It's a real estate ad. If Canada Post doesn't renew the lease, then the owner is left with a commercial building. It's been a Post Office since 1987.


----------



## Causalien (Apr 4, 2009)

Negotiation broke down... there are issues.


----------



## Mall Guy (Sep 14, 2011)

kcowan said:


> Shoppers uses them as traffic generators. That is why they are always in the back corner.


As kcowan points out, most retailers (host business) use them to drive traffic. Not sure the business model is sustainable as a stand alone business. Do you operate a host business that could benefit from a constant flow of traffic - drug store, C-store, anywhere that can benefit from an impulse purchase of a higher margin item. Of course there are also other alternatives, like a UPS franchise, although in my experience they can be hit or miss (again, demographics of the area).

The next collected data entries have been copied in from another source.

/-- The Laplace transform of one scale: `∫₀^∞ e^{-νt} g_b(t) dt = b/(ν+b) - (b/256)/(ν+b/256)` (`ν > 0`,
`b ≥ 0`), with integrability. [folklore] -/
theorem integral_exp_neg_mul_lacunaryScale {ν b : ℝ} (hν : 0 < ν) (hb : 0 ≤ b) :
    IntegrableOn (fun t : ℝ => Real.exp (-(ν * t)) *
        (b * (Real.exp (-(b * t)) - 1 / 256 * Real.exp (-(b / 256 * t))))) (Ioi 0) ∧
      ∫ t in Ioi (0:ℝ), Real.exp (-(ν * t)) *
          (b * (Real.exp (-(b * t)) - 1 / 256 * Real.exp (-(b / 256 * t)))) =
        b / (ν + b) - b / 256 / (ν + b / 256) := by
  -- the two pure exponentials
  have hE : ∀ a : ℝ, 0 < a → IntegrableOn (fun t : ℝ => Real.exp (-(a * t))) (Ioi 0) ∧
      ∫ t in Ioi (0:ℝ), Real.exp (-(a * t)) = a⁻¹ := fun a ha => by
    refine ⟨by simpa only [neg_mul] using exp_neg_integrableOn_Ioi 0 ha, ?_⟩
    rw [show (fun t : ℝ => Real.exp (-(a * t))) = fun t => Real.exp (-a * t) from
        funext fun t => by rw [neg_mul],
      integral_exp_mul_Ioi (neg_lt_zero.mpr ha) 0, mul_zero, Real.exp_zero, neg_div, one_div, inv_neg, neg_neg]
  obtain ⟨i1, v1⟩ := hE (ν + b) (by positivity)
  obtain ⟨i2, v2⟩ := hE (ν + b / 256) (by positivity)
  have e : (fun t : ℝ => Real.exp (-(ν * t)) *
      (b * (Real.exp (-(b * t)) - 1 / 256 * Real.exp (-(b / 256 * t))))) =
      fun t => b * Real.exp (-((ν + b) * t)) - b / 256 * Real.exp (-((ν + b / 256) * t)) := by
    funext t
    have h1 : Real.exp (-((ν + b) * t)) = Real.exp (-(ν * t)) * Real.exp (-(b * t)) := by
      rw [← Real.exp_add]; congr 1; ring
    have h2 : Real.exp (-((ν + b / 256) * t)) = Real.exp (-(ν * t)) * Real.exp (-(b / 256 * t)) := by
      rw [← Real.exp_add]; congr 1; ring
    rw [h1, h2]; ring
  rw [e]
  refine ⟨(i1.const_mul b).sub (i2.const_mul (b / 256)), ?_⟩
  rw [integral_sub (i1.const_mul b) (i2.const_mul (b / 256)), integral_const_mul, integral_const_mul, v1, v2]
  simp only [div_eq_mul_inv]

/-- The Laplace term in closed form: `b/(ν+b) - (b/256)/(ν+b/256) = (255/256)·bν/((ν+b)(ν+b/256))`.
[folklore] -/
theorem lacunaryTerm_eq {ν b : ℝ} (hν : 0 < ν) (hb : 0 ≤ b) :
    b / (ν + b) - b / 256 / (ν + b / 256) = 255 / 256 * (b * ν) / ((ν + b) * (ν + b / 256)) := by
  have h1 : ν + b ≠ 0 := by positivity
  have h2 : ν + b / 256 ≠ 0 := by positivity
  field_simp
  ring

/-- Each Laplace term is non-negative. [folklore] -/
theorem lacunaryTerm_nonneg {ν b : ℝ} (hν : 0 < ν) (hb : 0 ≤ b) :
    0 ≤ b / (ν + b) - b / 256 / (ν + b / 256) := by
  rw [lacunaryTerm_eq hν hb]; positivity

/-- Regime `b` large: the term is at most `256 ν / b`. [folklore] -/
theorem lacunaryTerm_le_of_pos {ν b : ℝ} (hν : 0 < ν) (hb : 0 < b) :
    b / (ν + b) - b / 256 / (ν + b / 256) ≤ 256 * ν / b := by
  rw [lacunaryTerm_eq hν hb.le, div_le_div_iff₀ (by positivity) hb]
  -- 255/256 * (b ν) * b ≤ 256 ν (ν + b)(ν + b/256)
  nlinarith [mul_pos hν hb, mul_pos (mul_pos hν hb) hb, mul_pos (mul_pos hν hν) hb, sq_nonneg ν]

/-- Regime `b` small: the term is at most `b / ν`. [folklore] -/
theorem lacunaryTerm_le_div {ν b : ℝ} (hν : 0 < ν) (hb : 0 ≤ b) :
    b / (ν + b) - b / 256 / (ν + b / 256) ≤ b / ν := by
  have h1 : b / (ν + b) ≤ b / ν := div_le_div_of_nonneg_left hb hν (by linarith)
  have h2 : 0 ≤ b / 256 / (ν + b / 256) := by positivity
  linarith


/-! ## §2 The lacunary pulse `F(t) = Σₖ g_{ρᵏ}(|t|)`, `ρ = 1/65536` -/

/-- Termwise bound `|g_{ρᵏ}(|t|)| ≤ (255/256) ρᵏ`. [folklore] -/
theorem abs_lacunaryPulse_term_le (k : ℕ) (t : ℝ) :
    |(1 / 65536 : ℝ) ^ k * (Real.exp (-((1 / 65536 : ℝ) ^ k * |t|)) -
        1 / 256 * Real.exp (-((1 / 65536 : ℝ) ^ k / 256 * |t|)))| ≤ 255 / 256 * (1 / 65536 : ℝ) ^ k :=
  abs_lacunaryScale_le (pow_nonneg (by norm_num) k) (abs_nonneg t)

/-- The lacunary pulse converges absolutely at every `t`. [folklore] -/
theorem summable_lacunaryPulse (t : ℝ) :
    Summable fun k : ℕ => (1 / 65536 : ℝ) ^ k * (Real.exp (-((1 / 65536 : ℝ) ^ k * |t|)) -
        1 / 256 * Real.exp (-((1 / 65536 : ℝ) ^ k / 256 * |t|))) := by
  refine Summable.of_norm_bounded (g := fun k : ℕ => (1 / 65536 : ℝ) ^ k)
    (summable_geometric_of_lt_one (by norm_num) (by norm_num)) fun k => ?_
  rw [Real.norm_eq_abs]
  exact (abs_lacunaryPulse_term_le k t).trans (by nlinarith [pow_nonneg (show (0:ℝ) ≤ 1 / 65536 by norm_num) k])

/-- The lacunary pulse is continuous (Weierstrass M-test). [folklore] -/
theorem continuous_lacunaryPulse :
    Continuous fun t : ℝ => ∑' k : ℕ, (1 / 65536 : ℝ) ^ k * (Real.exp (-((1 / 65536 : ℝ) ^ k * |t|)) -
        1 / 256 * Real.exp (-((1 / 65536 : ℝ) ^ k / 256 * |t|))) := by
  refine continuous_tsum (u := fun k : ℕ => (1 / 65536 : ℝ) ^ k) (fun k => by fun_prop)
    (summable_geometric_of_lt_one (by norm_num) (by norm_num)) fun k t => ?_
  rw [Real.norm_eq_abs]
  exact (abs_lacunaryPulse_term_le k t).trans (by nlinarith [pow_nonneg (show (0:ℝ) ≤ 1 / 65536 by norm_num) k])

/-- The value at `0`: `F(0) = (255/256) (1 - ρ)⁻¹`. [folklore] -/
theorem lacunaryPulse_zero :
    (∑' k : ℕ, (1 / 65536 : ℝ) ^ k * (Real.exp (-((1 / 65536 : ℝ) ^ k * |(0:ℝ)|)) -
        1 / 256 * Real.exp (-((1 / 65536 : ℝ) ^ k / 256 * |(0:ℝ)|)))) = 255 / 256 * (1 - 1 / 65536 : ℝ)⁻¹ := by
  rw [← tsum_geometric_of_lt_one (by norm_num) (by norm_num), ← tsum_mul_left]
  refine tsum_congr fun k => ?_
  rw [abs_zero, lacunaryScale_zero]

/-- `|F(t)| ≤ F(0)` for all `t`. [folklore] -/
theorem abs_lacunaryPulse_le (t : ℝ) :
    |∑' k : ℕ, (1 / 65536 : ℝ) ^ k * (Real.exp (-((1 / 65536 : ℝ) ^ k * |t|)) -
        1 / 256 * Real.exp (-((1 / 65536 : ℝ) ^ k / 256 * |t|)))| ≤
      ∑' k : ℕ, (1 / 65536 : ℝ) ^ k * (Real.exp (-((1 / 65536 : ℝ) ^ k * |(0:ℝ)|)) -
        1 / 256 * Real.exp (-((1 / 65536 : ℝ) ^ k / 256 * |(0:ℝ)|))) := by
  rw [lacunaryPulse_zero, ← Real.norm_eq_abs]
  exact tsum_of_norm_bounded ((hasSum_geometric_of_lt_one (by norm_num) (by norm_num)).mul_left (255 / 256))
    fun k => by rw [Real.norm_eq_abs]; exact abs_lacunaryPulse_term_le k t

/-- `F(0) > 0`. [folklore] -/
theorem lacunaryPulse_zero_pos :
    0 < ∑' k : ℕ, (1 / 65536 : ℝ) ^ k * (Real.exp (-((1 / 65536 : ℝ) ^ k * |(0:ℝ)|)) -
        1 / 256 * Real.exp (-((1 / 65536 : ℝ) ^ k / 256 * |(0:ℝ)|))) := by
  rw [lacunaryPulse_zero]; norm_num

/-- The lacunary pulse is Laplace-integrable on `(0, ∞)` for every `ν > 0`. [folklore] -/
theorem integrableOn_exp_neg_mul_lacunaryPulse {ν : ℝ} (hν : 0 < ν) :
    IntegrableOn (fun t : ℝ => Real.exp (-(ν * t)) *
      ∑' k : ℕ, (1 / 65536 : ℝ) ^ k * (Real.exp (-((1 / 65536 : ℝ) ^ k * |t|)) -
        1 / 256 * Real.exp (-((1 / 65536 : ℝ) ^ k / 256 * |t|)))) (Ioi 0) :=
  integrableOn_exp_neg_mul_of_abs_le_pow continuous_lacunaryPulse (n := 0)
    (fun t _ => by rw [pow_zero, mul_one]; exact abs_lacunaryPulse_le t) hν

/-- The lacunary pulse decays: `F(t) → 0` as `t → +∞` (Tannery). [folklore] -/
theorem tendsto_lacunaryPulse_atTop :
    Tendsto (fun t : ℝ => ∑' k : ℕ, (1 / 65536 : ℝ) ^ k * (Real.exp (-((1 / 65536 : ℝ) ^ k * |t|)) -
        1 / 256 * Real.exp (-((1 / 65536 : ℝ) ^ k / 256 * |t|)))) atTop (𝓝 0) := by
  have h := tendsto_tsum_of_dominated_convergence (𝓕 := atTop) (g := fun _ : ℕ => (0:ℝ))
    (f := fun (t : ℝ) (k : ℕ) => (1 / 65536 : ℝ) ^ k * (Real.exp (-((1 / 65536 : ℝ) ^ k * |t|)) -
        1 / 256 * Real.exp (-((1 / 65536 : ℝ) ^ k / 256 * |t|))))
    (bound := fun k => (1 / 65536 : ℝ) ^ k)
    (summable_geometric_of_lt_one (by norm_num) (by norm_num)) (fun k => ?_)
    (Eventually.of_forall fun t k => ?_)
  · simpa only [tsum_zero] using h
  · have hb : 0 < (1 / 65536 : ℝ) ^ k := pow_pos (by norm_num) k
    have h1 : Tendsto (fun t : ℝ => Real.exp (-((1 / 65536 : ℝ) ^ k * |t|))) atTop (𝓝 0) :=
      Real.tendsto_exp_atBot.comp (tendsto_neg_atTop_atBot.comp
        ((tendsto_abs_atTop_atTop).const_mul_atTop hb))
    have h2 : Tendsto (fun t : ℝ => Real.exp (-((1 / 65536 : ℝ) ^ k / 256 * |t|))) atTop (𝓝 0) :=
      Real.tendsto_exp_atBot.comp (tendsto_neg_atTop_atBot.comp
        ((tendsto_abs_atTop_atTop).const_mul_atTop (by positivity)))
    have h3 := (h1.sub (h2.const_mul (1 / 256))).const_mul ((1 / 65536 : ℝ) ^ k)
    simpa using h3
  · rw [Real.norm_eq_abs]
    exact (abs_lacunaryPulse_term_le k t).trans (by nlinarith [pow_nonneg (show (0:ℝ) ≤ 1 / 65536 by norm_num) k])


/-! ## §3 The Abel means `A(ν) = Σₖ [ρᵏ/(ν+ρᵏ) − (ρᵏ/256)/(ν+ρᵏ/256)]` of the lacunary pulse -/

/-- The Abel means of the lacunary pulse, as a convergent series of the scale terms (dominated convergence
for series, dominating function `e^{-νt} Σₖ ρᵏ`). [folklore] -/
theorem hasSum_abelMeans_lacunaryPulse {ν : ℝ} (hν : 0 < ν) :
    HasSum (fun k : ℕ => (1 / 65536 : ℝ) ^ k / (ν + (1 / 65536 : ℝ) ^ k) -
        (1 / 65536 : ℝ) ^ k / 256 / (ν + (1 / 65536 : ℝ) ^ k / 256))
      (∫ t in Ioi (0:ℝ), Real.exp (-(ν * t)) *
        ∑' k : ℕ, (1 / 65536 : ℝ) ^ k * (Real.exp (-((1 / 65536 : ℝ) ^ k * |t|)) -
          1 / 256 * Real.exp (-((1 / 65536 : ℝ) ^ k / 256 * |t|)))) := by
  have hgeom : Summable fun k : ℕ => (1 / 65536 : ℝ) ^ k :=
    summable_geometric_of_lt_one (by norm_num) (by norm_num)
  have hE : IntegrableOn (fun t : ℝ => Real.exp (-(ν * t))) (Ioi 0) := by
    simpa only [neg_mul] using exp_neg_integrableOn_Ioi 0 hν
  have key := hasSum_integral_of_dominated_convergence (μ := volume.restrict (Ioi (0:ℝ)))
    (F := fun (k : ℕ) (t : ℝ) => Real.exp (-(ν * t)) * ((1 / 65536 : ℝ) ^ k *
      (Real.exp (-((1 / 65536 : ℝ) ^ k * |t|)) - 1 / 256 * Real.exp (-((1 / 65536 : ℝ) ^ k / 256 * |t|)))))
    (f := fun t : ℝ => Real.exp (-(ν * t)) * ∑' k : ℕ, (1 / 65536 : ℝ) ^ k *
      (Real.exp (-((1 / 65536 : ℝ) ^ k * |t|)) - 1 / 256 * Real.exp (-((1 / 65536 : ℝ) ^ k / 256 * |t|))))
    (fun (k : ℕ) (t : ℝ) => Real.exp (-(ν * t)) * (1 / 65536 : ℝ) ^ k)
    (fun k => Continuous.aestronglyMeasurable (by fun_prop))
    (fun k => Eventually.of_forall fun t => ?_)
    (Eventually.of_forall fun t => hgeom.mul_left _) ?_
    (Eventually.of_forall fun t => (summable_lacunaryPulse t).hasSum.mul_left _)
  · have e : (fun k : ℕ => (1 / 65536 : ℝ) ^ k / (ν + (1 / 65536 : ℝ) ^ k) -
        (1 / 65536 : ℝ) ^ k / 256 / (ν + (1 / 65536 : ℝ) ^ k / 256)) =
        fun n : ℕ => ∫ a in Ioi (0:ℝ), Real.exp (-(ν * a)) * ((1 / 65536 : ℝ) ^ n *
          (Real.exp (-((1 / 65536 : ℝ) ^ n * |a|)) - 1 / 256 * Real.exp (-((1 / 65536 : ℝ) ^ n / 256 * |a|)))) := by
      funext k
      have hb : 0 ≤ (1 / 65536 : ℝ) ^ k := pow_nonneg (by norm_num) k
      rw [← (integral_exp_neg_mul_lacunaryScale hν hb).2]
      refine setIntegral_congr_fun measurableSet_Ioi fun t ht => ?_
      simp only [abs_of_pos (mem_Ioi.1 ht)]
    rw [e]
    exact key
  · rw [norm_mul, Real.norm_eq_abs, Real.norm_eq_abs, abs_of_pos (Real.exp_pos _)]
    refine mul_le_mul_of_nonneg_left ((abs_lacunaryPulse_term_le k t).trans ?_) (Real.exp_pos _).le
    nlinarith [pow_nonneg (show (0:ℝ) ≤ 1 / 65536 by norm_num) k]
  · have e : (fun t : ℝ => ∑' k : ℕ, Real.exp (-(ν * t)) * (1 / 65536 : ℝ) ^ k) =
        fun t => Real.exp (-(ν * t)) * (1 - 1 / 65536 : ℝ)⁻¹ := funext fun t => by
      rw [tsum_mul_left, tsum_geometric_of_lt_one (by norm_num) (by norm_num)]
    rw [e]
    exact hE.mul_const _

But are you looking to operate a CP retail outlet or be CP's landlord? If it is the latter, make sure that the location is suitable for other types of business. That means location, parking, access, visibility, building condition, cost of conversion, zoning . . . what's the exit strategy?


----------



## Causalien (Apr 4, 2009)

Well, as a standalone, the income barely covers the cost and time investment. So the only exit strategy is to sell at a higher price, which, in my opinion is a lousy investment when compared against all my other income generating assets. I think what is necessary is having it as an attachment to another franchise. With that, we will need a 3rd partner to invest enough capital for both franchises. There are other exit strategies, but they don't make sense when there are two equal owners.


----------